NEW YORK – A San Antonio priest who recently called Pope Francis a “usurper” has had his faculties for public ministry removed by Archbishop Gustavo García-Siller, who said the decision was made to prevent “further confusion and grave scandal.”

García-Siller not only stripped the priest, Father John Mary Foster of faculties for public ministry, but he also withdrew the status of the apostolate that Foster founded in 2010, Mission of Divine Mercy, as an official apostolate of the Archdiocese of San Antonio.

In a March 15 letter on the decision, García-Siller explained that Foster posted three alleged prophetic messages on the Mission of the Divine Mercy Website, on February 28 and 29, and March 13, respectively, that each contained false teachings. After refusing to take down these messages, Foster then posted another message where he explains why the messages were posted without García-Siller’s approval.

In the 17-page message, titled “We Must Obey God,” Foster repeatedly calls Pope Francis a “usurper,” and claims three justifications for the messages: Because they are coming from God, because the Church is facing an “extreme crisis,” and because by publishing the messages they are obeying God.

The message’s conclusion states: “Normally, obeying God includes obeying the authorities of the Church. But we are living in an unprecedented crisis. God is telling us that the Throne of Peter is occupied by a usurper, and we should not submit to him nor those who are carrying out his unjust designs.”

“We Must Obey God” was the final straw that led García-Siller to his decision, as its passages are cited throughout his decrees on the matter. In his letter, García-Siller said he hopes Foster will work with him to “repair” the damage that has been caused by his messages.

“Conscious of my duty to exercise governance over the ministries of the archdiocese and prudently lead the Christian faithful of the Archdiocese, I cannot allow any further confusion and grave scandal to descend upon the faithful of God and so I have removed Reverend Foster’s faculties for public ministry in the Archdiocese of San Antonio,” García-Siller said. “I pray that Reverend Foster will work with me to repair the damage that has been caused and find a path forward for his ministry.”

Reached by Crux via email, Emily Jebbia, the mission’s director of communications and development, said the mission is currently preparing a response to García-Siller’s decree that will be posted in the next day or two. She also said Foster will continue to say Mass in defiance of the decree.

“Father John Mary is continuing to say Mass, not in defiance of the Archbishop’s decree, but in obedience to what he believes God is asking of him and of this community,” Jebbia said.
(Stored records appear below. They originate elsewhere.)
import Mathlib.InformationTheory.KullbackLeibler.Basic
import Mathlib.Probability.Kernel.CompProdEqIff
import Mathlib.Probability.Kernel.Composition.IntegralCompProd
import Mathlib.Probability.Kernel.Disintegration.StandardBorel
import Literature.Probability.Divergences.DonskerVaradhan
import Literature.MathematicalPhysics.KineticTheory.HardSphereEuler
import HarnessLib

/-!
# The marginal entropy ledger — preliminaries: conditional Donsker–Varadhan for the fibre entropy
# (helper file of stub `stub_marginalEntropyLedger`, line `local-gibbs-entropy-ledger`,
# crux `KineticCurrentsWindowLDUniform`, stmt-AtomisticToContinuum-14662)

Pure measure theory around Mathlib's `InformationTheory.klDiv`, used by S3 (the marginal entropy
ledger) to convert an entropy budget against a Markov kernel into a bound on the integrated fibre
entropy of a disintegrated law:

* `mel_lintegral_klDiv_le_klDiv_compProd` — the integral form of the conditional relative entropy
  is dominated by its composition-product form: for a finite measure `μ` and finite kernels `κ, η`
  (countably generated target), `∫⁻ x, KL(κ x ‖ η x) dμ ≤ KL(μ ⊗ₘ κ ‖ μ ⊗ₘ η)` (equality in the
  absolutely continuous case; Mathlib's `KullbackLeibler/ChainRule` leaves the integral form as a
  TODO). Proof: `μ ⊗ₘ κ = (μ ⊗ₘ η).withDensity ρ` for the jointly measurable kernel density
  `ρ = ∂κ/∂η` (`Kernel.rnDeriv`, `Measure.compProd_withDensity`), so both sides are
  `∫∫ klFun ρ dη dμ`.
* `mel_klDiv_compProd_le_of_forall` — the conditional Donsker–Varadhan bound with a Markov KERNEL
  reference (the constant-kernel case is `Literature.Probability.Divergences.klDiv_fst_prod_le_of_forall`):
  if `∫ g dL ≤ K` for every bounded measurable `g` normalised on every fibre,
  `∫ e^{g(x,·)} d(κ x) = 1`, then `KL(L ‖ L.fst ⊗ₘ κ) ≤ K`.
* `stub_marginalEntropyLedger_prelim` (registered helper stub) — consequently, on `𝕋³ × ℝ³`,
  `∫⁻ x, KL(L(·|x) ‖ κ x) L.fst(dx) ≤ K` with the disintegration `L = L.fst ⊗ₘ L.condKernel`.

All statements are folklore (Donsker–Varadhan 1975; Kipnis–Landim 1999, Appendix 1 §8).
-/

noncomputable section

open MeasureTheory Set Filter InformationTheory ProbabilityTheory
open scoped ENNReal Topology

namespace Summit.AtomisticToContinuum.HydrodynamicLimit.Theorems.KineticCurrentsWindowLDUniformLocalGibbs

open Literature.MathematicalPhysics.KineticTheory (T3 V3)

/-! ### The integral form of the conditional relative entropy -/

/-- **Conditional chain-rule inequality.** For a finite measure `μ` and finite kernels `κ, η`
with countably generated target, the `μ`-integral of the fibre entropies is at most the relative
entropy of the composition products: `∫⁻ x, KL(κ x ‖ η x) dμ ≤ KL(μ ⊗ₘ κ ‖ μ ⊗ₘ η)` (with
equality when `μ ⊗ₘ κ ≪ μ ⊗ₘ η`; otherwise the right side is `∞`). The joint density is the
kernel density: `μ ⊗ₘ κ = (μ ⊗ₘ η).withDensity (∂κ/∂η)`. [folklore] -/
theorem mel_lintegral_klDiv_le_klDiv_compProd {α γ : Type*} [MeasurableSpace α]
    [MeasurableSpace γ] [MeasurableSpace.CountableOrCountablyGenerated α γ] (μ : Measure α)
    [IsFiniteMeasure μ] (κ η : Kernel α γ) [IsFiniteKernel κ] [IsFiniteKernel η] :
    ∫⁻ x, klDiv (κ x) (η x) ∂μ ≤ klDiv (μ ⊗ₘ κ) (μ ⊗ₘ η) := by
  by_cases hac : μ ⊗ₘ κ ≪ μ ⊗ₘ η
  swap
  · rw [klDiv_of_not_ac hac]
    exact le_top
  have hae : ∀ᵐ x ∂μ, κ x ≪ η x := Measure.absolutelyContinuous_compProd_right_iff.1 hac
  have hρ : Measurable (Function.uncurry (κ.rnDeriv η)) := κ.measurable_rnDeriv η
  -- the joint density is the kernel density
  have hκ_eq : ∀ᵐ x ∂μ, κ x = η.withDensity (κ.rnDeriv η) x := by
    filter_upwards [hae] with x hx using (Kernel.withDensity_rnDeriv_eq hx).symm
  have hcomp : μ ⊗ₘ κ = (μ ⊗ₘ η).withDensity (fun p => κ.rnDeriv η p.1 p.2) := by
    rw [Measure.compProd_congr hκ_eq, Measure.compProd_withDensity hρ]
  have hrn : (μ ⊗ₘ κ).rnDeriv (μ ⊗ₘ η) =ᵐ[μ ⊗ₘ η] fun p => κ.rnDeriv η p.1 p.2 := by
    rw [hcomp]
    exact Measure.rnDeriv_withDensity _ hρ
  have hmeas : Measurable fun p : α × γ => ENNReal.ofReal (klFun (κ.rnDeriv η p.1 p.2).toReal) :=
    (measurable_klFun.comp hρ.ennreal_toReal).ennreal_ofReal
  rw [klDiv_eq_lintegral_klFun_of_ac hac]
  refine le_of_eq ?_
  calc ∫⁻ x, klDiv (κ x) (η x) ∂μ
      = ∫⁻ x, ∫⁻ y, ENNReal.ofReal (klFun (κ.rnDeriv η x y).toReal) ∂(η x) ∂μ := by
        refine lintegral_congr_ae ?_
        filter_upwards [hae] with x hx
        rw [klDiv_eq_lintegral_klFun_of_ac hx]
        refine lintegral_congr_ae ?_
        filter_upwards [Kernel.rnDeriv_eq_rnDeriv_measure (κ := κ) (η := η) (a := x)] with y hy
        rw [hy]
    _ = ∫⁻ p, ENNReal.ofReal (klFun (κ.rnDeriv η p.1 p.2).toReal) ∂(μ ⊗ₘ η) :=
        (Measure.lintegral_compProd hmeas).symm
    _ = ∫⁻ p, ENNReal.ofReal (klFun ((μ ⊗ₘ κ).rnDeriv (μ ⊗ₘ η) p).toReal) ∂(μ ⊗ₘ η) := by
        refine lintegral_congr_ae ?_
        filter_upwards [hrn] with p hp
        rw [hp]

/-! ### Conditional Donsker–Varadhan with a kernel reference -/

/-- **Conditional Donsker–Varadhan bound, kernel reference.** For a probability law `L` on
`α × β` and a Markov kernel `κ : α → β`: if `∫ g dL ≤ K` for every bounded measurable `g` that
is normalised on every fibre, `∫ e^{g(x,·)} d(κ x) = 1`, then `KL(L ‖ L.fst ⊗ₘ κ) ≤ K`.
Reduction to the unconditional bound `klDiv_le_of_forall_integral_le`: for bounded measurable
`ψ` put `Λ(x) = log ∫ e^{ψ(x,·)} d(κ x)` and `g = ψ - Λ ∘ fst`; then
`∫ ψ dL = ∫ g dL + ∫ Λ dL.fst ≤ K + log ∫ e^Λ dL.fst = K + log ∫ e^ψ d(L.fst ⊗ₘ κ)`
(Jensen for `exp`, `Measure.integral_compProd`). [folklore] -/
theorem mel_klDiv_compProd_le_of_forall {α β : Type*} [MeasurableSpace α] [MeasurableSpace β]
    {L : Measure (α × β)} [IsProbabilityMeasure L] (κ : Kernel α β) [IsMarkovKernel κ] {K : ℝ}
    (h : ∀ (g : α × β → ℝ) (C : ℝ), Measurable g → (∀ p, |g p| ≤ C) →
      (∀ x, ∫ v, Real.exp (g (x, v)) ∂(κ x) = 1) → ∫ p, g p ∂L ≤ K) :
    klDiv L (L.fst ⊗ₘ κ) ≤ ENNReal.ofReal K := by
  refine Literature.Probability.Divergences.klDiv_le_of_forall_integral_le fun ψ C hψm hψC => ?_
  have hem : Measurable fun p : α × β => Real.exp (ψ p) := Real.measurable_exp.comp hψm
  have heb : ∀ p, Real.exp (-C) ≤ Real.exp (ψ p) ∧ Real.exp (ψ p) ≤ Real.exp C := fun p =>
    ⟨Real.exp_le_exp.2 ((neg_le_neg (hψC p)).trans (neg_abs_le _)),
      Real.exp_le_exp.2 ((le_abs_self _).trans (hψC p))⟩
  have hexpi : ∀ x, Integrable (fun v => Real.exp (ψ (x, v))) (κ x) := fun x =>
    Integrable.of_bound (hem.comp measurable_prodMk_left).aestronglyMeasurable (Real.exp C)
      (ae_of_all _ fun v => by
        rw [Real.norm_eq_abs, abs_of_pos (Real.exp_pos _)]
        exact (heb (x, v)).2)
  have hIlo : ∀ x, Real.exp (-C) ≤ ∫ v, Real.exp (ψ (x, v)) ∂(κ x) := fun x => by
    have := integral_mono (integrable_const (Real.exp (-C))) (hexpi x) (fun v => (heb (x, v)).1)
    rwa [integral_const, smul_eq_mul, probReal_univ, one_mul] at this
  have hIhi : ∀ x, ∫ v, Real.exp (ψ (x, v)) ∂(κ x) ≤ Real.exp C := fun x => by
    have := integral_mono (hexpi x) (integrable_const (Real.exp C)) (fun v => (heb (x, v)).2)
    rwa [integral_const, smul_eq_mul, probReal_univ, one_mul] at this
  have hIpos : ∀ x, 0 < ∫ v, Real.exp (ψ (x, v)) ∂(κ x) := fun x =>
    (Real.exp_pos _).trans_le (hIlo x)
  -- the fibrewise log-partition function `Λ`
  set Λ : α → ℝ := fun x => Real.log (∫ v, Real.exp (ψ (x, v)) ∂(κ x)) with hΛ
  have hΛm : Measurable Λ :=
    Real.measurable_log.comp (hem.stronglyMeasurable.integral_kernel_prod_right' (κ := κ)).measurable
  have hΛb : ∀ x, |Λ x| ≤ C := fun x => abs_le.2
    ⟨by rw [← Real.log_exp (-C)]; exact Real.log_le_log (Real.exp_pos _) (hIlo x),
      by rw [← Real.log_exp C]; exact Real.log_le_log (hIpos x) (hIhi x)⟩
  -- test function `g = ψ - Λ ∘ fst`, normalised on every fibre
  have hg := h (fun p => ψ p - Λ p.1) (C + C) (hψm.sub (hΛm.comp measurable_fst))
    (fun p => (abs_sub _ _).trans (add_le_add (hψC p) (hΛb p.1))) (fun x => by
      simp only [Real.exp_sub]
      rw [integral_div, Real.exp_log (hIpos x), div_self (hIpos x).ne'])
  have hψi : Integrable ψ L := Integrable.of_bound hψm.aestronglyMeasurable C
    (ae_of_all _ fun p => by rw [Real.norm_eq_abs]; exact hψC p)
  have hΛi : Integrable (fun p : α × β => Λ p.1) L :=
    Integrable.of_bound (hΛm.comp measurable_fst).aestronglyMeasurable C
      (ae_of_all _ fun p => by rw [Real.norm_eq_abs]; exact hΛb p.1)
  have hsub : ∫ p, ψ p - Λ p.1 ∂L = ∫ p, ψ p ∂L - ∫ p, Λ p.1 ∂L := integral_sub hψi hΛi
  have hfst : ∫ p, Λ p.1 ∂L = ∫ x, Λ x ∂L.fst := by
    rw [Measure.fst, integral_map measurable_fst.aemeasurable hΛm.aestronglyMeasurable]
  -- Jensen: `∫ Λ dL₁ ≤ log ∫ e^Λ dL₁ = log ∫ e^ψ d(L₁ ⊗ κ)`
  have hΛi' : Integrable Λ L.fst := Integrable.of_bound hΛm.aestronglyMeasurable C
    (ae_of_all _ fun x => by rw [Real.norm_eq_abs]; exact hΛb x)
  have heΛi : Integrable (fun x => Real.exp (Λ x)) L.fst :=
    Integrable.of_bound (Real.measurable_exp.comp hΛm).aestronglyMeasurable (Real.exp C)
      (ae_of_all _ fun x => by
        rw [Real.norm_eq_abs, abs_of_pos (Real.exp_pos _)]
        exact Real.exp_le_exp.2 ((le_abs_self _).trans (hΛb x)))
  have hJ := ConvexOn.map_integral_le convexOn_exp Real.continuous_exp.continuousOn isClosed_univ
    (ae_of_all _ fun x => mem_univ (Λ x)) hΛi' heΛi
  have hJ' : ∫ x, Λ x ∂L.fst ≤ Real.log (∫ x, Real.exp (Λ x) ∂L.fst) := by
    rw [← Real.log_exp (∫ x, Λ x ∂L.fst)]
    exact Real.log_le_log (Real.exp_pos _) hJ
  have hprod : ∫ p, Real.exp (ψ p) ∂(L.fst ⊗ₘ κ) = ∫ x, Real.exp (Λ x) ∂L.fst := by
    have hint : Integrable (fun p : α × β => Real.exp (ψ p)) (L.fst ⊗ₘ κ) :=
      Integrable.of_bound hem.aestronglyMeasurable (Real.exp C) (ae_of_all _ fun p => by
        rw [Real.norm_eq_abs, abs_of_pos (Real.exp_pos _)]
        exact (heb p).2)
    rw [Measure.integral_compProd hint]
    refine integral_congr_ae (ae_of_all _ fun x => ?_)
    simp only [hΛ]
    rw [Real.exp_log (hIpos x)]
  rw [hprod]
  linarith

/-- **The integrated fibre entropy is paid by the conditional Donsker–Varadhan budget.** For a
probability law `L` on `α × Ω` (`Ω` standard Borel) with disintegration
`L = L.fst ⊗ₘ L.condKernel` and a Markov kernel `κ : α → Ω`:
`∫⁻ x, KL(L.condKernel x ‖ κ x) L.fst(dx) ≤ KL(L ‖ L.fst ⊗ₘ κ)`. [folklore] -/
theorem mel_lintegral_klDiv_condKernel_le {α Ω : Type*} [MeasurableSpace α] [MeasurableSpace Ω]
    [StandardBorelSpace Ω] [Nonempty Ω] (L : Measure (α × Ω)) [IsFiniteMeasure L]
    (κ : Kernel α Ω) [IsFiniteKernel κ] :
    ∫⁻ x, klDiv (L.condKernel x) (κ x) ∂L.fst ≤ klDiv L (L.fst ⊗ₘ κ) := by
  have h := mel_lintegral_klDiv_le_klDiv_compProd L.fst L.condKernel κ
  rwa [L.disintegrate L.condKernel] at h

/-- **Registered helper stub `stub_marginalEntropyLedger_prelim`** (helper file of S3
`stub_marginalEntropyLedger`, line `local-gibbs-entropy-ledger`, crux
stmt-AtomisticToContinuum-14662): **conditional Donsker–Varadhan bound for the fibre entropy on
`𝕋³ × ℝ³`.** For a probability law `L` on `𝕋³ × ℝ³` with fibres `L(·|x) = L.condKernel x` and a
Markov kernel `κ` of reference velocity laws: if `∫ g dL ≤ K` for every bounded measurable `g`
with `∫ e^{g(x,·)} d(κ x) = 1` at every `x`, then `∫ KL(L(·|x) ‖ κ x) L.fst(dx) ≤ K` in `ℝ≥0∞`
(kernel Donsker–Varadhan `KL(L ‖ L.fst ⊗ₘ κ) ≤ K`, then the conditional chain-rule inequality for
`L = L.fst ⊗ₘ L.condKernel`). [folklore] -/
theorem stub_marginalEntropyLedger_prelim :
    ∀ (L : Measure (T3 × V3)) [IsProbabilityMeasure L] (κ : Kernel T3 V3) [IsMarkovKernel κ]
      (K : ℝ), (∀ (g : T3 × V3 → ℝ) (C : ℝ), Measurable g → (∀ p, |g p| ≤ C) →
        (∀ x, ∫ v, Real.exp (g (x, v)) ∂(κ x) = 1) → ∫ p, g p ∂L ≤ K) →
      ∫⁻ x, klDiv (L.condKernel x) (κ x) ∂L.fst ≤ ENNReal.ofReal K := by
  intro L _ κ _ K h
  exact (mel_lintegral_klDiv_condKernel_le L κ).trans (mel_klDiv_compProd_le_of_forall κ h)

end Summit.AtomisticToContinuum.HydrodynamicLimit.Theorems.KineticCurrentsWindowLDUniformLocalGibbs

end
Located in Canyon Lake, Texas, the Mission of Divine Mercy has offered retreats and sacramental ministry on its large campus. It was granted status as an approved Catholic apostolate of the Archdiocese of San Antonio in 2010 by Archbishop José Gomez of Los Angeles, who previously led the Archdiocese of San Antonio. Until now, it has had continued support from García-Siller, as well.

Foster leads the mission alongside his sister, cousin, nephew, and a non-family member. In all, the mission has six consecrated members and one other in formation, according to Jebbia. In his letter, García-Siller noted that “[Foster] had hoped the apostolate would grow and the number of members would increase, this has not occurred.”

The archdiocese’s decisions regarding Foster and the Mission of Divine Mercy were made across three separate decrees, each signed by both García-Siller and Auxiliary Bishop Gary Janak. Related to Foster, one decree removes his function as director of the suppressed mission, and his role as parochial vicar of the parish on the mission’s property. It also appoints Foster a time of spiritual retreat of six months.

The other decree related to Foster prohibits him from any public ministry at the mission property. If that order is violated, the decree warns that he won’t be allowed to publicly minister across the archdiocese.

“I WARN the Reverend FOSTER that if he exercises any restricted ministry I may PROHIBIT him from exercising any public ministry in the Archdiocese of San Antonio,” the decree states.